Robots.txt for AI Crawlers: How to Configure GPTBot, ClaudeBot, and PerplexityBot Access

Configure robots.txt for AI crawlers like GPTBot, ClaudeBot, and PerplexityBot. Copy-paste configurations for 4 common scenarios plus common mistakes to avoid.

According to Gartner, traditional search volume will drop 25% by the end of 2026 as AI search platforms absorb query traffic. Whether your website is ready for that shift depends, in part, on one small file sitting in your root directory: robots.txt.

Most websites have a robots.txt that was configured years ago for Google and Bing. It doesn't account for GPTBot, ClaudeBot, PerplexityBot, or the dozen other AI crawlers now hitting your server logs. The result? Many businesses are either accidentally blocking AI crawlers they want indexing their content, or accidentally allowing crawlers they'd prefer to block.

This guide covers every major AI crawler, what each one does, and gives you copy-paste configurations for the most common scenarios.

The AI Crawlers You Need to Know

AI platforms use specific crawlers to access web content. Each crawler serves a different purpose, and understanding the distinction matters for your configuration.

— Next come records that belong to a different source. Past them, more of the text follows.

import Summits.CriticalPhenomena.PercolationContinuityZ3.Theorems.Transplant.KNParaChainSchedNP
import Summits.CriticalPhenomena.PercolationContinuityZ3.Theorems.Transplant.KNCells2ChainAppend
import HarnessLib

/-!
# N2 (frames-only node `SamePDropOfSkeletonFrm₁`, OPEN), LEVEL 1, (C) column: APPENDING two schedules with parking `ChainPlanar.ScheduleNP` —
# `S₁.appendNP S₂` (radii AND zone radii agree, first core of `S₂` = last core of `S₁`); the twin of `ScheduleN.appendN` (KNParaChainAppendN, p5-g8)
# with the route DICHOTOMY carried piecewise — the glue for the K-G corridor's same-frame segment [E-run (`RunPrm.scheduleN….toNP`)] ⧺ [a-parking
# (`ParkPrm.scheduleNP`)] (B9-CORRIDOR-BOX.md §A3); cross-frame segments are joined by the two-window chain as in N1.  Pure `Site 2`.

builds on p205010 (kernel theorem, internal audit signed; external expert review pending) — nothing in this file uses p205010; nothing here is a
claim about the open node `SamePDropOfSkeletonFrm₁`.
Lane `prim-bschramm`, seat `prim-bschramm-p5` (gen 15; (C) lineage); helper file (`--supports stmt-CriticalPhenomena-4575`).
* **`ScheduleNP.appendNP S₁ S₂ (hR : S₂.R' = S₁.R') (hρ : S₂.ρ = S₁.ρ) (hjoin : S₂.core 0 = S₁.core (S₁.N + 1))`**; `appendNP_params`; **`appendNP_left`**,
  **`appendNP_right`**, `appendNP_core_left'`, `appendNP_core_zero`, `appendNP_core_last`, `appendNP_region_subset`.
[cite: KozmaNitzan2024, §4 Lemma 12 (pp. 23–25)] [cite: MartineauTassion2017, §4.3 Lemma 4.2]
-/

noncomputable section

namespace Summit.CriticalPhenomena.PercolationContinuityZ3.Theorems

namespace Transplant

namespace ChainPlanar

open Literature.Probability.Percolation Literature.Probability.LatticeModels
open Literature.Probability.Percolation.KozmaNitzan
open Literature.Probability.Percolation.KozmaNitzan.Cells (oth oth_ne eq_oth_of_ne)

namespace ScheduleNP

/-- **Appending two parking schedules**: run `S₁` (steps `0, …, N₁`), then `S₂` (its step `j` becomes step `N₁ + 1 + j`), provided the radii
agree and the first core of `S₂` is the last core of `S₁`; stride data and regions piecewise, prism the union.
[cite: KozmaNitzan2024, §4 Lemma 12 (pp. 23–25)] -/
def appendNP (S₁ S₂ : ScheduleNP) (hR : S₂.R' = S₁.R') (hρ : S₂.ρ = S₁.ρ) (hjoin : S₂.core 0 = S₁.core (S₁.N + 1)) : ScheduleNP where
  ax := pw S₁.N S₁.ax S₂.ax
  lo := pw S₁.N S₁.lo S₂.lo
  hi := pw S₁.N S₁.hi S₂.hi
  region := pw S₁.N S₁.region S₂.region
  prism := S₁.prism ∪ S₂.prism
  N := S₁.N + 1 + S₂.N
  R' := S₁.R'
  ρ := S₁.ρ
  sLo := pw S₁.N S₁.sLo S₂.sLo
  sHi := pw S₁.N S₁.sHi S₂.sHi
  d := pw S₁.N S₁.d S₂.d
  Pp := pw S₁.N S₁.Pp S₂.Pp
  Pm := pw S₁.N S₁.Pm S₂.Pm
  La := pw S₁.N S₁.La S₂.La
  Lb := pw S₁.N S₁.Lb S₂.Lb
  encl k hk := by
    by_cases h : k ≤ S₁.N
    · simp only [pw_of_le _ _ h]
      exact S₁.encl k h
    · obtain ⟨j, rfl⟩ : ∃ j, k = S₁.N + 1 + j := ⟨k - (S₁.N + 1), by omega⟩
      simp only [pw_add, ← hR]
      exact S₂.encl j (by omega)
  succ k hk := by
    by_cases h : k + 1 ≤ S₁.N
    · simp only [pw_of_le _ _ h, pw_of_le _ _ (Nat.le_of_succ_le h)]
      exact S₁.succ k (Nat.le_of_succ_le h)
    · by_cases h' : k = S₁.N
      · subst h'
        rw [pw_of_le _ _ le_rfl, pw_of_not_le _ _ (by omega), pw_of_not_le _ _ (by omega), Nat.sub_self]
        have e : Finset.Icc (S₂.lo 0) (S₂.hi 0) = S₂.core 0 := rfl
        rw [e, hjoin]
        exact S₁.succ S₁.N le_rfl
      · obtain ⟨j, rfl⟩ : ∃ j, k = S₁.N + 1 + j := ⟨k - (S₁.N + 1), by omega⟩
        simp only [pw_add, pw_add_succ]
        exact S₂.succ j (by omega)
  sub_prism k hk := by
    by_cases h : k ≤ S₁.N
    · simp only [pw_of_le _ _ h]
      exact (S₁.sub_prism k h).trans Finset.subset_union_left
    · obtain ⟨j, rfl⟩ : ∃ j, k = S₁.N + 1 + j := ⟨k - (S₁.N + 1), by omega⟩
      simp only [pw_add]
      exact (S₂.sub_prism j (by omega)).trans Finset.subset_union_right
  nonempty k hk := by
    by_cases h : k ≤ S₁.N
    · simp only [pw_of_le _ _ h]
      exact S₁.nonempty k (by omega)
    · obtain ⟨j, rfl⟩ : ∃ j, k = S₁.N + 1 + j := ⟨k - (S₁.N + 1), by omega⟩
      simp only [pw_add]
      exact S₂.nonempty j (by omega)
  routeP k hk v hv := by
    by_cases h : k ≤ S₁.N
    · simp only [pw_of_le _ _ h] at hv ⊢
      obtain ⟨σ, hσ, hlink, hrest⟩ := S₁.routeP k h v hv
      refine ⟨σ, hσ, hlink, ?_⟩
      -- the next core of the appended schedule at step k
      have hnext : Finset.Icc (pw S₁.N S₁.lo S₂.lo (k + 1)) (pw S₁.N S₁.hi S₂.hi (k + 1)) = Finset.Icc (S₁.lo (k + 1)) (S₁.hi (k + 1)) := by
        by_cases h' : k + 1 ≤ S₁.N
        · simp only [pw_of_le _ _ h']
        · have ek : k = S₁.N := by omega
          subst ek
          rw [pw_of_not_le _ _ (by omega), pw_of_not_le _ _ (by omega), Nat.sub_self]
          have e : Finset.Icc (S₂.lo 0) (S₂.hi 0) = S₂.core 0 := rfl
          rw [e, hjoin]; rfl
      rw [hnext]
      exact hrest
    · obtain ⟨j, rfl⟩ : ∃ j, k = S₁.N + 1 + j := ⟨k - (S₁.N + 1), by omega⟩
      simp only [pw_add, pw_add_succ, ← hR, ← hρ] at hv ⊢
      exact S₂.routeP j (by omega) v hv

variable (S₁ S₂ : ScheduleNP) (hR : S₂.R' = S₁.R') (hρ : S₂.ρ = S₁.ρ) (hjoin : S₂.core 0 = S₁.core (S₁.N + 1))

/-- The parameters of the appended parking schedule: `N = N₁ + 1 + N₂`, `R' = R'₁`, prism the union. [folklore] -/
theorem appendNP_params : (S₁.appendNP S₂ hR hρ hjoin).N = S₁.N + 1 + S₂.N ∧ (S₁.appendNP S₂ hR hρ hjoin).R' = S₁.R' ∧
    (S₁.appendNP S₂ hR hρ hjoin).ρ = S₁.ρ ∧ (S₁.appendNP S₂ hR hρ hjoin).prism = S₁.prism ∪ S₂.prism :=
  ⟨rfl, rfl, rfl, rfl⟩

/-- **The first steps (`k ≤ N₁`) of the appended schedule are the steps of `S₁`**: axis, region, levels, core and the seven stride fields. [folklore] -/
theorem appendNP_left {k : ℕ} (hk : k ≤ S₁.N) :
    (S₁.appendNP S₂ hR hρ hjoin).ax k = S₁.ax k ∧ (S₁.appendNP S₂ hR hρ hjoin).region k = S₁.region k ∧
    (∀ i, (S₁.appendNP S₂ hR hρ hjoin).level k i = S₁.level k i) ∧ (S₁.appendNP S₂ hR hρ hjoin).core k = S₁.core k ∧
    (S₁.appendNP S₂ hR hρ hjoin).sLo k = S₁.sLo k ∧ (S₁.appendNP S₂ hR hρ hjoin).sHi k = S₁.sHi k ∧ (S₁.appendNP S₂ hR hρ hjoin).d k = S₁.d k ∧
    (S₁.appendNP S₂ hR hρ hjoin).Pp k = S₁.Pp k ∧ (S₁.appendNP S₂ hR hρ hjoin).Pm k = S₁.Pm k ∧ (S₁.appendNP S₂ hR hρ hjoin).La k = S₁.La k ∧
    (S₁.appendNP S₂ hR hρ hjoin).Lb k = S₁.Lb k := by
  refine ⟨pw_of_le _ _ hk, pw_of_le _ _ hk, fun i => ?_, ?_, pw_of_le _ _ hk, pw_of_le _ _ hk, pw_of_le _ _ hk, pw_of_le _ _ hk,
    pw_of_le _ _ hk, pw_of_le _ _ hk, pw_of_le _ _ hk⟩
  · show Finset.Icc (pw S₁.N S₁.lo S₂.lo k - ((i : ℕ) : Site 2)) (pw S₁.N S₁.hi S₂.hi k + ((i : ℕ) : Site 2)) = _
    rw [pw_of_le _ _ hk, pw_of_le _ _ hk]; rfl
  · show Finset.Icc (pw S₁.N S₁.lo S₂.lo k) (pw S₁.N S₁.hi S₂.hi k) = _
    rw [pw_of_le _ _ hk, pw_of_le _ _ hk]; rfl

/-- **The later steps (`N₁ + 1 + j`) of the appended schedule are the steps of `S₂` at `j`**: axis, region, levels, core and the seven stride fields.
[folklore] -/
theorem appendNP_right (j : ℕ) :
    (S₁.appendNP S₂ hR hρ hjoin).ax (S₁.N + 1 + j) = S₂.ax j ∧ (S₁.appendNP S₂ hR hρ hjoin).region (S₁.N + 1 + j) = S₂.region j ∧
    (∀ i, (S₁.appendNP S₂ hR hρ hjoin).level (S₁.N + 1 + j) i = S₂.level j i) ∧ (S₁.appendNP S₂ hR hρ hjoin).core (S₁.N + 1 + j) = S₂.core j ∧
    (S₁.appendNP S₂ hR hρ hjoin).sLo (S₁.N + 1 + j) = S₂.sLo j ∧ (S₁.appendNP S₂ hR hρ hjoin).sHi (S₁.N + 1 + j) = S₂.sHi j ∧
    (S₁.appendNP S₂ hR hρ hjoin).d (S₁.N + 1 + j) = S₂.d j ∧ (S₁.appendNP S₂ hR hρ hjoin).Pp (S₁.N + 1 + j) = S₂.Pp j ∧
    (S₁.appendNP S₂ hR hρ hjoin).Pm (S₁.N + 1 + j) = S₂.Pm j ∧ (S₁.appendNP S₂ hR hρ hjoin).La (S₁.N + 1 + j) = S₂.La j ∧
    (S₁.appendNP S₂ hR hρ hjoin).Lb (S₁.N + 1 + j) = S₂.Lb j := by
  refine ⟨pw_add _ _ _ _, pw_add _ _ _ _, fun i => ?_, ?_, pw_add _ _ _ _, pw_add _ _ _ _, pw_add _ _ _ _, pw_add _ _ _ _, pw_add _ _ _ _,
    pw_add _ _ _ _, pw_add _ _ _ _⟩
  · show Finset.Icc (pw S₁.N S₁.lo S₂.lo (S₁.N + 1 + j) - ((i : ℕ) : Site 2)) (pw S₁.N S₁.hi S₂.hi (S₁.N + 1 + j) + ((i : ℕ) : Site 2)) = _
    rw [pw_add, pw_add]; rfl
  · show Finset.Icc (pw S₁.N S₁.lo S₂.lo (S₁.N + 1 + j)) (pw S₁.N S₁.hi S₂.hi (S₁.N + 1 + j)) = _
    rw [pw_add, pw_add]; rfl

/-- The cores up to the joint (`k ≤ N₁ + 1`) of the appended parking schedule are the cores of `S₁`. [folklore] -/
theorem appendNP_core_left' {k : ℕ} (hk : k ≤ S₁.N + 1) : (S₁.appendNP S₂ hR hρ hjoin).core k = S₁.core k := by
  rcases Nat.lt_or_eq_of_le hk with h | rfl
  · exact (appendNP_left S₁ S₂ hR hρ hjoin (Nat.lt_succ_iff.1 h)).2.2.2.1
  · rw [show S₁.N + 1 = S₁.N + 1 + 0 by omega, (appendNP_right S₁ S₂ hR hρ hjoin 0).2.2.2.1, hjoin]

/-- The first core of the appended parking schedule is the first core of `S₁`. [folklore] -/
theorem appendNP_core_zero : (S₁.appendNP S₂ hR hρ hjoin).core 0 = S₁.core 0 := (appendNP_left S₁ S₂ hR hρ hjoin (Nat.zero_le _)).2.2.2.1

/-- **The last core of the appended parking schedule is the last core of `S₂`.** [folklore] -/
theorem appendNP_core_last : (S₁.appendNP S₂ hR hρ hjoin).core ((S₁.appendNP S₂ hR hρ hjoin).N + 1) = S₂.core (S₂.N + 1) := by
  rw [(appendNP_params S₁ S₂ hR hρ hjoin).1, show S₁.N + 1 + S₂.N + 1 = S₁.N + 1 + (S₂.N + 1) by omega,
    (appendNP_right S₁ S₂ hR hρ hjoin (S₂.N + 1)).2.2.2.1]

/-- Every region of the appended parking schedule lies in `S₁.prism ∪ S₂.prism`. [folklore] -/
theorem appendNP_region_subset {k : ℕ} (hk : k ≤ (S₁.appendNP S₂ hR hρ hjoin).N) : (S₁.appendNP S₂ hR hρ hjoin).region k ⊆ S₁.prism ∪ S₂.prism :=
  (S₁.appendNP S₂ hR hρ hjoin).sub_prism k hk

end ScheduleNP

end ChainPlanar

end Transplant

end Summit.CriticalPhenomena.PercolationContinuityZ3.Theorems

end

CrawlerPlatformPurposeWhat Happens If Blocked
GPTBotOpenAICollects training data for future ChatGPT modelsYour content won't be in future training data
ChatGPT-UserOpenAIReal-time web browsing when users ask ChatGPT to searchChatGPT can't cite your pages in live search results
OAI-SearchBotOpenAIPowers ChatGPT's SearchGPT and web search featuresYour pages won't appear in ChatGPT search results
ClaudeBotAnthropicCrawls for Claude's web access and trainingClaude can't access or cite your content
PerplexityBotPerplexity AIReal-time web search for Perplexity answersYour content won't appear in Perplexity results
Google-ExtendedGoogleTraining data for Gemini and AI featuresContent excluded from Gemini training, but Google Search still works
BingbotMicrosoftWeb indexing for Bing and CopilotInvisible to both Bing search and Microsoft Copilot
BytespiderByteDanceCrawls for TikTok AI featuresExcluded from ByteDance AI products

The critical distinction: some crawlers gather training data (GPTBot, Google-Extended) while others power live search features (ChatGPT-User, OAI-SearchBot, PerplexityBot). Blocking training crawlers means your content won't be in future model updates. Blocking search crawlers means your content won't be cited in real-time AI answers.

For more on how these crawlers fit into the broader AI search picture, see our AI crawlers glossary entry.

Configuration Scenarios: Copy-Paste Ready

Here are the most common robots.txt configurations for AI crawlers. Pick the scenario that matches your business goals.

Scenario 1: Allow Everything (Maximum AI Visibility)

Best for: Companies that want maximum AI visibility and are actively pursuing GEO strategies.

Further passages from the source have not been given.